*** Opening Data shown ***
import Mathlib
import HarnessLib
import Literature.MathematicalPhysics.KineticTheory.HardSphereEulerProofs
import Literature.MathematicalPhysics.KineticTheory.HardSphereBBGKYLiouvilleFlow
import Literature.MathematicalPhysics.KineticTheory.HardSphereTwoTimePressure
import Literature.Analysis.FluidPDE.HardSphereTrajectoryMeasurable
import Literature.Analysis.FluidPDE.HardSphereFlowJointMeasurable
import Literature.Analysis.FluidPDE.HardSphereTorusMeasure
import Summits.AtomisticToContinuum.HydrodynamicLimit.Theses.OneFlightGossipEngine

/-!
# Window functionals split: Cauchy–Schwarz reduction of `KineticCurrentsWindowLD` to its parts

Route `OneFlightGossipEngine`, items stmt-AtomisticToContinuum-9530 (`KineticCurrentsWindowLD`) /
stmt-AtomisticToContinuum-14662. The functional class is a SUM `F = F_A + F_b` (traceless stress
`F_A = A(x):w⊗w`, delivered by the gossip identity, and radial-odd part `F_b = (b(x)·w)G(x,|w|²)`,
delivered by the Kac heat-flux damping). This file records the generic bookkeeping that lets a line
treat the two parts separately:

* `intervalIntegrable_comp_orbit` — a continuous observable along a good orbit is interval integrable
  (the orbit is measurable in time and stays in the compact `𝕋³ × B(0, √(2E))` of each factor);
* `window_integral_add` — additivity of the window integral along good orbits;
* `lintegral_exp_add_le_sqrt` — Cauchy–Schwarz `∫e^{X+Y} ≤ (∫e^{2X})^{1/2}(∫e^{2Y})^{1/2}` in `ℝ≥0∞`;
* `lintegral_exp_window_add_le` — hence the window exponential moment of `F₁ + F₂` at `β` is bounded by
  the geometric mean of those of `F₁`, `F₂` at `2β`; in particular window-LD bounds `exp(ε(N+1))` for the
  parts at `2β` give `exp(ε(N+1))` for the sum at `β`.

References: Olla–Varadhan–Yau, Comm. Math. Phys. 155 (1993) 523, §2 (exponential-moment currency).
-/

noncomputable section

open MeasureTheory Real
open scoped ENNReal

namespace Summit.AtomisticToContinuum.HydrodynamicLimit.Theorems

open Literature.Analysis.FluidPDE Literature.MathematicalPhysics.KineticTheory

/-- **A continuous observable along a good orbit is interval integrable.** The orbit `r ↦ Φ_r z i` is
measurable (`IsHardSphereTrajectory.measurable_torus`) and takes values in the compact set
`univ ×ˢ closedBall 0 √(2E(z))` (energy conservation), on which a continuous `F` is bounded. [folklore] -/
theorem intervalIntegrable_comp_orbit {ε : ℝ} {n : ℕ}
    (Φ : HardSphereFlow (Torus.geometry (Fin 3)) ε n) {z : Config n (Fin 3) T3} (hz : z ∈ Φ.good)
    {F : T3 × V3 → ℝ} (hF : Continuous F) (i : Fin n) (a b : ℝ) :
    IntervalIntegrable (fun r => F (Φ.flow r z i)) volume a b := by
  have hγ : Measurable fun t => Φ.flow t z := (Φ.isTrajectory z hz).measurable_torus
  have hm : Measurable fun r => F (Φ.flow r z i) := hF.measurable.comp ((measurable_pi_apply i).comp hγ)
  -- the orbit of particle `i` stays in a compact set
  set K : Set (T3 × V3) := Set.univ ×ˢ Metric.closedBall (0 : V3) (Real.sqrt (2 * configEnergy z))
  have hK : IsCompact K := isCompact_univ.prod (isCompact_closedBall _ _)
  have hmem : ∀ r, Φ.flow r z i ∈ K := by
    intro r
    refine ⟨Set.mem_univ _, ?_⟩
    rw [Metric.mem_closedBall, dist_zero_right]
    refine Real.le_sqrt_of_sq_le ?_
    exact (norm_vel_sq_le_two_mul_configEnergy _ i).trans_eq (by rw [Φ.configEnergy_flow hz r])
  obtain ⟨B, hB⟩ := hK.exists_bound_of_continuousOn hF.continuousOn
  refine (intervalIntegrable_const (c := B)).mono_fun' hm.aestronglyMeasurable
    (ae_of_all _ fun r => ?_)
  exact hB _ (hmem r)

/-- **Additivity of the window integral along good orbits** for continuous observables. [folklore] -/
theorem window_integral_add {ε : ℝ} {n : ℕ}
    (Φ : HardSphereFlow (Torus.geometry (Fin 3)) ε n) {z : Config n (Fin 3) T3} (hz : z ∈ Φ.good)
    {F₁ F₂ : T3 × V3 → ℝ} (hF₁ : Continuous F₁) (hF₂ : Continuous F₂) (w : ℝ) :
    ∑ i, w⁻¹ * ∫ r in (0 : ℝ)..w, (F₁ (Φ.flow r z i) + F₂ (Φ.flow r z i)) =
      (∑ i, w⁻¹ * ∫ r in (0 : ℝ)..w, F₁ (Φ.flow r z i)) +
        ∑ i, w⁻¹ * ∫ r in (0 : ℝ)..w, F₂ (Φ.flow r z i) := by
  rw [← Finset.sum_add_distrib]
  refine Finset.sum_congr rfl fun i _ => ?_
  rw [intervalIntegral.integral_add (intervalIntegrable_comp_orbit Φ hz hF₁ i 0 w)
    (intervalIntegrable_comp_orbit Φ hz hF₂ i 0 w)]
  ring

/-- **Cauchy–Schwarz for exponential moments** in `ℝ≥0∞`:
`∫ e^{X+Y} dμ ≤ (∫ e^{2X} dμ)^{1/2} (∫ e^{2Y} dμ)^{1/2}` for a.e.-measurable real `X, Y`. [folklore] -/
theorem lintegral_exp_add_le_sqrt {Ω : Type*} [MeasurableSpace Ω] {μ : Measure Ω} {X Y : Ω → ℝ}
    (hX : AEMeasurable X μ) (hY : AEMeasurable Y μ) :
    ∫⁻ ω, ENNReal.ofReal (Real.exp (X ω + Y ω)) ∂μ ≤
      (∫⁻ ω, ENNReal.ofReal (Real.exp (2 * X ω)) ∂μ) ^ (1 / 2 : ℝ) *
        (∫⁻ ω, ENNReal.ofReal (Real.exp (2 * Y ω)) ∂μ) ^ (1 / 2 : ℝ) := by
  have hpq : Real.HolderConjugate 2 2 := Real.HolderConjugate.two_two
  have h := ENNReal.lintegral_mul_le_Lp_mul_Lq μ hpq
    (f := fun ω => ENNReal.ofReal (Real.exp (X ω))) (g := fun ω => ENNReal.ofReal (Real.exp (Y ω)))
    (Real.measurable_exp.comp_aemeasurable hX).ennreal_ofReal
    (Real.measurable_exp.comp_aemeasurable hY).ennreal_ofReal
  have hsq : ∀ (Z : Ω → ℝ) (ω : Ω), ENNReal.ofReal (Real.exp (Z ω)) ^ (2 : ℝ) =
      ENNReal.ofReal (Real.exp (2 * Z ω)) := by
    intro Z ω
    rw [show (2 : ℝ) = ((2 : ℕ) : ℝ) by norm_num, ENNReal.rpow_natCast,
      ← ENNReal.ofReal_pow (Real.exp_nonneg _), ← Real.exp_nat_mul, Nat.cast_ofNat]
  simp only [Pi.mul_apply, hsq] at h
  refine le_trans (le_of_eq ?_) h
  refine lintegral_congr fun ω => ?_
  rw [Real.exp_add, ENNReal.ofReal_mul (Real.exp_nonneg _)]

/-- **Window exponential moments split.** For a law `μ` carried by the good set of a hard-sphere flow
on `𝕋³` (e.g. any local Gibbs law), continuous observables `F₁, F₂`, a window `w` and `β`:
`∫ exp(β ∑ᵢ w⁻¹∫₀ʷ (F₁+F₂)) dμ ≤ (∫ exp(2β ∑ᵢ w⁻¹∫₀ʷ F₁) dμ)^{1/2} (∫ exp(2β ∑ᵢ w⁻¹∫₀ʷ F₂) dμ)^{1/2}`.
So finite-kinetic-window LD bounds `exp(ε(N+1))` for the traceless-stress part and for the
radial-odd part of the items' class at parameter `2β` give the bound `exp(ε(N+1))` for the whole
functional at `β`. [folklore] -/
theorem lintegral_exp_window_add_le {ε : ℝ} {n : ℕ}
    (Φ : HardSphereFlow (Torus.geometry (Fin 3)) ε n) {μ : Measure (Config n (Fin 3) T3)}
    (hμ : μ Φ.goodᶜ = 0) {F₁ F₂ : T3 × V3 → ℝ} (hF₁ : Continuous F₁) (hF₂ : Continuous F₂)
    (w β : ℝ) :
    ∫⁻ z, ENNReal.ofReal (Real.exp (β * ∑ i, w⁻¹ * ∫ r in (0 : ℝ)..w,
        (F₁ (Φ.flow r z i) + F₂ (Φ.flow r z i)))) ∂μ ≤
      (∫⁻ z, ENNReal.ofReal (Real.exp (2 * (β * ∑ i, w⁻¹ * ∫ r in (0 : ℝ)..w,
          F₁ (Φ.flow r z i)))) ∂μ) ^ (1 / 2 : ℝ) *
        (∫⁻ z, ENNReal.ofReal (Real.exp (2 * (β * ∑ i, w⁻¹ * ∫ r in (0 : ℝ)..w,
          F₂ (Φ.flow r z i)))) ∂μ) ^ (1 / 2 : ℝ) := by
  -- a.e.-measurability of the two window functionals
  have hWm : ∀ {F : T3 × V3 → ℝ}, Continuous F →
      AEMeasurable (fun z => β * ∑ i, w⁻¹ * ∫ r in (0 : ℝ)..w, F (Φ.flow r z i)) μ := by
    intro F hF
    refine AEMeasurable.const_mul (Finset.aemeasurable_fun_sum _ fun i _ => ?_) β
    exact (Φ.aemeasurable_intervalIntegral_comp_flow_torus
      (hF.measurable.comp (measurable_pi_apply i)) 0 w hμ).const_mul _
  have hae : ∀ᵐ z ∂μ, ENNReal.ofReal (Real.exp (β * ∑ i, w⁻¹ * ∫ r in (0 : ℝ)..w,
      (F₁ (Φ.flow r z i) + F₂ (Φ.flow r z i)))) =
      ENNReal.ofReal (Real.exp ((β * ∑ i, w⁻¹ * ∫ r in (0 : ℝ)..w, F₁ (Φ.flow r z i)) +
        β * ∑ i, w⁻¹ * ∫ r in (0 : ℝ)..w, F₂ (Φ.flow r z i))) := by
    have hgood : ∀ᵐ z ∂μ, z ∈ Φ.good := measure_eq_zero_iff_ae_notMem.1 hμ |>.mono fun z hz => by
      simpa using hz
    filter_upwards [hgood] with z hz
    rw [window_integral_add Φ hz hF₁ hF₂ w, mul_add]
  rw [lintegral_congr_ae hae]
  exact lintegral_exp_add_le_sqrt (hWm hF₁) (hWm hF₂)

end Summit.AtomisticToContinuum.HydrodynamicLimit.Theorems

end
import Summits.Ventures.PercRepro.Night2TwoOneKernel
import Summits.Ventures.PercRepro.Night2TwoOneFloorsB
import Summits.Ventures.PercRepro.Night2TwoOneMass
import Summits.Ventures.PercRepro.Night2TwoOneAllFat

/-!
# PercRepro — **THE CELL `(2, 1)` WITH TWO FAT CLOSURES IN ITS SPREAD REGIME** (night-2, gen 28)

The two-fat-closure clause of the `(2, 1)` nested residue of the `(7, 5)` shadow row, at every `|V| ≥ 9`, when every
thin member misses `2` or `≥ 7` points and there are at most two fat closures: (LI_G) holds.  Meeting missed pairs: the
cell is lossless (`Night2TwoOneLossless`).  Disjoint missed pairs: the hybrid rule with `P` = the big members and the
COMPLETION shares along the four off-plane points — every lossy big pair has two completion targets
(`two_fat_faces_of_loss_ne_zero`, `card_sdiff_classes_eq_two`), the column bound (`dload_comp_two_one_le_cap2`), and
the basis pairs' fair-share inequality from the count along the plane (`pi2MassH_le_plane_two_one`), the profile
floors (`cap3_ge_vTwoOne`) and the kernel sums with their tail (`qSumW_twoOne_ge_one`) through
`basis_pair_fair_of_qSumW_two_one`.

* **`localShadowHall_two_one_five_two_fat_disjoint`**, **`localShadowHall_two_one_five_two_fat`**: the cell through
  two given fat members; **`localShadowHall_two_one_five_fatClosures`**: in the residue vocabulary
  (`2 ≤ #fatClosures ≤ 2`, the spread hypothesis, `|V| ≥ 9`).
-/

namespace PercRepro.Shadow

open Finset PerFlat ThmH

variable {α : Type*} [DecidableEq α] {M : Matroid α} [M.Finite]

section Cell

variable {G : Finset α}

open scoped Classical in
/-- **THE CELL WITH DISJOINT MISSED PAIRS** (`|V| ≥ 9`, spread regime, at most two fat closures). -/
theorem localShadowHall_two_one_five_two_fat_disjoint (hG : G ∈ flatsQ M (5 + 1)) (hd : (gr M \ G).card = 2)
    (hk : kColoops M G = 1) (hs : ∀ e ∈ gr M, ∀ f ∈ gr M, e ≠ f → rkN M {e, f} = 2)
    (hl : ∀ e ∈ gr M, M.Indep {e}) (h9 : 9 ≤ (G \ coloops M G).card)
    {B₀ B₁ : Finset α} (hB₀ : B₀ ∈ thinMembers M 5 G) (hB₁ : B₁ ∈ thinMembers M 5 G)
    (hm₀ : (G \ clF M B₀).card ≤ 2) (hm₁ : (G \ clF M B₁).card ≤ 2) (hne : clF M B₀ ≠ clF M B₁)
    (hfat : (fatClosures M 5 G 2).card ≤ 2)
    (hsp : ∀ B ∈ thinMembers M 5 G, 2 < (G \ clF M B).card → 7 ≤ (G \ clF M B).card)
    (hdisj : Disjoint (G \ clF M B₀) (G \ clF M B₁)) : LocalShadowHall M 5 G := by
  have hd' : (gr M \ G).card ≤ 5 := by omega
  have hk' : kColoops M G + 5 = 5 + 1 := by omega
  have hGg : G ⊆ gr M := (mem_flatsQ.1 hG).1
  have hKH₀ : coloops M G ⊆ clF M B₀ := (coloops_subset_of_mem_thinMembers hG hd' hB₀).trans
    (subset_clF (mem_membersIn.1 (mem_thinMembers.1 hB₀).1).1)
  have hKH₁ : coloops M G ⊆ clF M B₁ := (coloops_subset_of_mem_thinMembers hG hd' hB₁).trans
    (subset_clF (mem_membersIn.1 (mem_thinMembers.1 hB₁).1).1)
  have hH₀G : clF M B₀ ⊆ G := (mem_membersIn.1 (mem_thinMembers.1 hB₀).1).2
  have hA2 : (G \ clF M B₀).card = 2 := by
    have := two_le_card_sdiff_of_not_lay0 hG hd' (mem_thinMembers.1 hB₀).1 (mem_thinMembers.1 hB₀).2
    omega
  have hB2 : (G \ clF M B₁).card = 2 := by
    have := two_le_card_sdiff_of_not_lay0 hG hd' (mem_thinMembers.1 hB₁).1 (mem_thinMembers.1 hB₁).2
    omega
  set Xs := (G \ clF M B₀) ∪ (G \ clF M B₁) with hXs
  set P := (clF M B₀ ∩ clF M B₁) \ coloops M G with hPdef
  set n := (G \ coloops M G).card with hn
  have hXG : Xs ⊆ G := Finset.union_subset Finset.sdiff_subset Finset.sdiff_subset
  have hXs4 : Xs.card = 4 := by rw [hXs, Finset.card_union_of_disjoint hdisj, hA2, hB2]
  have hPV : P ⊆ G \ coloops M G :=
    Finset.sdiff_subset_sdiff (Finset.inter_subset_left.trans hH₀G) (Finset.Subset.refl _)
  have hVP : (G \ coloops M G) \ P = Xs := by
    ext x
    constructor
    · intro hx
      rw [Finset.mem_sdiff, Finset.mem_sdiff] at hx
      exact mem_classes_of_notMem_plane hx.1.1 hx.1.2 hx.2
    · intro hx
      rw [Finset.mem_sdiff, Finset.mem_sdiff]
      rw [hXs, Finset.mem_union, Finset.mem_sdiff, Finset.mem_sdiff] at hx
      rcases hx with h | h
      · exact ⟨⟨h.1, fun hK => h.2 (hKH₀ hK)⟩, fun hP => h.2 (Finset.mem_inter.1 (Finset.mem_sdiff.1 hP).1).1⟩
      · exact ⟨⟨h.1, fun hK => h.2 (hKH₁ hK)⟩, fun hP => h.2 (Finset.mem_inter.1 (Finset.mem_sdiff.1 hP).1).2⟩
  have hPcard : P.card = n - 4 := by
    have := Finset.card_sdiff_add_card_eq_card hPV
    rw [hVP, hXs4] at this
    omega
  have hdl := dload_comp_two_one_le_cap2 hG hd hk hs hl hB₀ hB₁ hm₀ hm₁ hne hfat hsp hdisj
  apply localShadowHall_of_comp (P := fun B => 5 ≤ (B \ coloops M G).card) hG hd' hXG
  · -- every lossy big pair has a completion target
    intro B hB hbig z hz hl0
    obtain ⟨-, u, huQ, u', hu'Q, huu', hFu, hclu, hFu', hclu'⟩ :=
      two_fat_faces_of_loss_ne_zero hG hd hk hs hl hB₀ hB₁ hm₀ hm₁ hne hfat hsp hB hbig hz hl0
    have hQG : insert z B ⊆ G := Finset.insert_subset (Finset.mem_sdiff.1 hz).1
      ((subset_clF (mem_membersIn.1 (mem_thinMembers.1 hB).1).1).trans (mem_membersIn.1 (mem_thinMembers.1 hB).1).2)
    have hQ6 : rkN M (insert z B) = 6 := rkN_insert_eq_six_of_thin hG hB hz
    have hsub₀ : (insert z B).erase u ⊆ clF M B₀ := by
      rw [← hclu]; exact subset_clF (mem_membersIn.1 (mem_thinMembers.1 hFu).1).1
    have hsub₁ : (insert z B).erase u' ⊆ clF M B₁ := by
      rw [← hclu']; exact subset_clF (mem_membersIn.1 (mem_thinMembers.1 hFu').1).1
    have h₀ := inter_missed_eq_singleton hQG hQ6
      (rkN_clF_eq_five_of_mem_Uq (mem_membersIn.1 (mem_thinMembers.1 hB₀).1).1).le huQ hsub₀
    have h₁ := inter_missed_eq_singleton hQG hQ6
      (rkN_clF_eq_five_of_mem_Uq (mem_membersIn.1 (mem_thinMembers.1 hB₁).1).1).le hu'Q hsub₁
    have hc := card_sdiff_classes_eq_two hdisj hA2 hB2 h₀ h₁
    rw [← hXs] at hc
    rw [← Finset.card_pos, hc]
    norm_num
  · exact hdl
  · -- the basis pairs' inequality
    intro B hB hnP z hz
    by_cases hl0 : loss M 5 G B z = 0
    · rw [hl0]
      exact mul_nonneg (rhoL_nonneg hG hd' B z) (lossIncomeH_nonneg hG hd' hdl B z)
    · have hB4 : (B \ coloops M G).card + 1 = 5 := by
        have := card_sdiff_coloops_thin_ge hG hd' hk' hB
        omega
      obtain ⟨hXP3, hXP2, -, -, -⟩ :=
        profile_of_lossy_basis_pair hG hd hk hB₀ hB₁ hm₀ hm₁ hne hdisj hB hB4 hz hl0
      have hprof : profileAt (coloops M G) P (insert z B) = (3, 2) := by
        simp only [profileAt]
        rw [hXP3, hXP2]
      apply basis_pair_fair_of_qSumW_two_one hG hd hk (by omega) hPV (cnt := cntTwoOne) (vTwoOne_nonneg n)
        (eTwoOne_pos (by omega : 3 ≤ n)) hdl hB hnP hz hl0
      · intro T hT
        have := pi2MassH_le_plane_two_one hG hd hk hs hl h9 hB₀ hB₁ hm₀ hm₁ hne
          (subset_G_of_mem_shadowAt (mem_tgtSets.1 hT).1)
        exact this
      · exact cap3_ge_vTwoOne hG hd hk hs hl hB₀ hB₁ hm₀ hm₁ hne hfat hsp hdisj hB hB4 hz hl0
      · rw [hprof, hVP, hXs4, hPcard]
        exact qSumW_twoOne_ge_one h9

open scoped Classical in
/-- **THE CELL `(2, 1)` WITH TWO FAT CLOSURES IN ITS SPREAD REGIME** (`|V| ≥ 9`). -/
theorem localShadowHall_two_one_five_two_fat (hG : G ∈ flatsQ M (5 + 1)) (hd : (gr M \ G).card = 2)
    (hk : kColoops M G = 1) (hs : ∀ e ∈ gr M, ∀ f ∈ gr M, e ≠ f → rkN M {e, f} = 2)
    (hl : ∀ e ∈ gr M, M.Indep {e}) (h9 : 9 ≤ (G \ coloops M G).card)
    {B₀ B₁ : Finset α} (hB₀ : B₀ ∈ thinMembers M 5 G) (hB₁ : B₁ ∈ thinMembers M 5 G)
    (hm₀ : (G \ clF M B₀).card ≤ 2) (hm₁ : (G \ clF M B₁).card ≤ 2) (hne : clF M B₀ ≠ clF M B₁)
    (hfat : (fatClosures M 5 G 2).card ≤ 2)
    (hsp : ∀ B ∈ thinMembers M 5 G, 2 < (G \ clF M B).card → 7 ≤ (G \ clF M B).card) :
    LocalShadowHall M 5 G := by
  by_cases hdisj : Disjoint (G \ clF M B₀) (G \ clF M B₁)
  · exact localShadowHall_two_one_five_two_fat_disjoint hG hd hk hs hl h9 hB₀ hB₁ hm₀ hm₁ hne hfat hsp hdisj
  · exact localShadowHall_two_one_five_two_fat_meet hG hd hk hB₀ hB₁ hm₀ hm₁ hne hdisj

open scoped Classical in
/-- **THE CELL IN THE RESIDUE VOCABULARY**: exactly two fat closures and the spread hypothesis, at every `|V|`
(`|V| ≤ 8` is lossless, `Night2TwoOneAllFat`). -/
theorem localShadowHall_two_one_five_fatClosures (hG : G ∈ flatsQ M (5 + 1)) (hd : (gr M \ G).card = 2)
    (hk : kColoops M G = 1) (hs : ∀ e ∈ gr M, ∀ f ∈ gr M, e ≠ f → rkN M {e, f} = 2)
    (hl : ∀ e ∈ gr M, M.Indep {e})
    (h2 : 2 ≤ (fatClosures M 5 G 2).card) (hfat : (fatClosures M 5 G 2).card ≤ 2)
    (hsp : ∀ B ∈ thinMembers M 5 G, 2 < (G \ clF M B).card → 7 ≤ (G \ clF M B).card) :
    LocalShadowHall M 5 G := by
  obtain ⟨H₀, hH₀, H₁, hH₁, hne⟩ := Finset.one_lt_card.1 (by omega : 1 < (fatClosures M 5 G 2).card)
  unfold fatClosures at hH₀ hH₁
  obtain ⟨B₀, hB₀, rfl⟩ := Finset.mem_image.1 hH₀
  obtain ⟨B₁, hB₁, rfl⟩ := Finset.mem_image.1 hH₁
  rw [Finset.mem_filter] at hB₀ hB₁
  rcases Nat.lt_or_ge (G \ coloops M G).card 9 with h8 | h9
  · exact localShadowHall_two_one_five_small hG hd hk hB₀.1 hB₁.1 hB₀.2 hB₁.2 hne hfat hsp (by omega)
  · exact localShadowHall_two_one_five_two_fat hG hd hk hs hl h9 hB₀.1 hB₁.1 hB₀.2 hB₁.2 hne hfat hsp

end Cell

end PercRepro.Shadow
*** Closing Data shown ***
• [Required work] Every line in the records above with the string "FluidPDE" in it should be shown.

• [Written reply]
import Literature.Analysis.FluidPDE.HardSphereTrajectoryMeasurable
import Literature.Analysis.FluidPDE.HardSphereFlowJointMeasurable
import Literature.Analysis.FluidPDE.HardSphereTorusMeasure
open Literature.Analysis.FluidPDE Literature.MathematicalPhysics.KineticTheory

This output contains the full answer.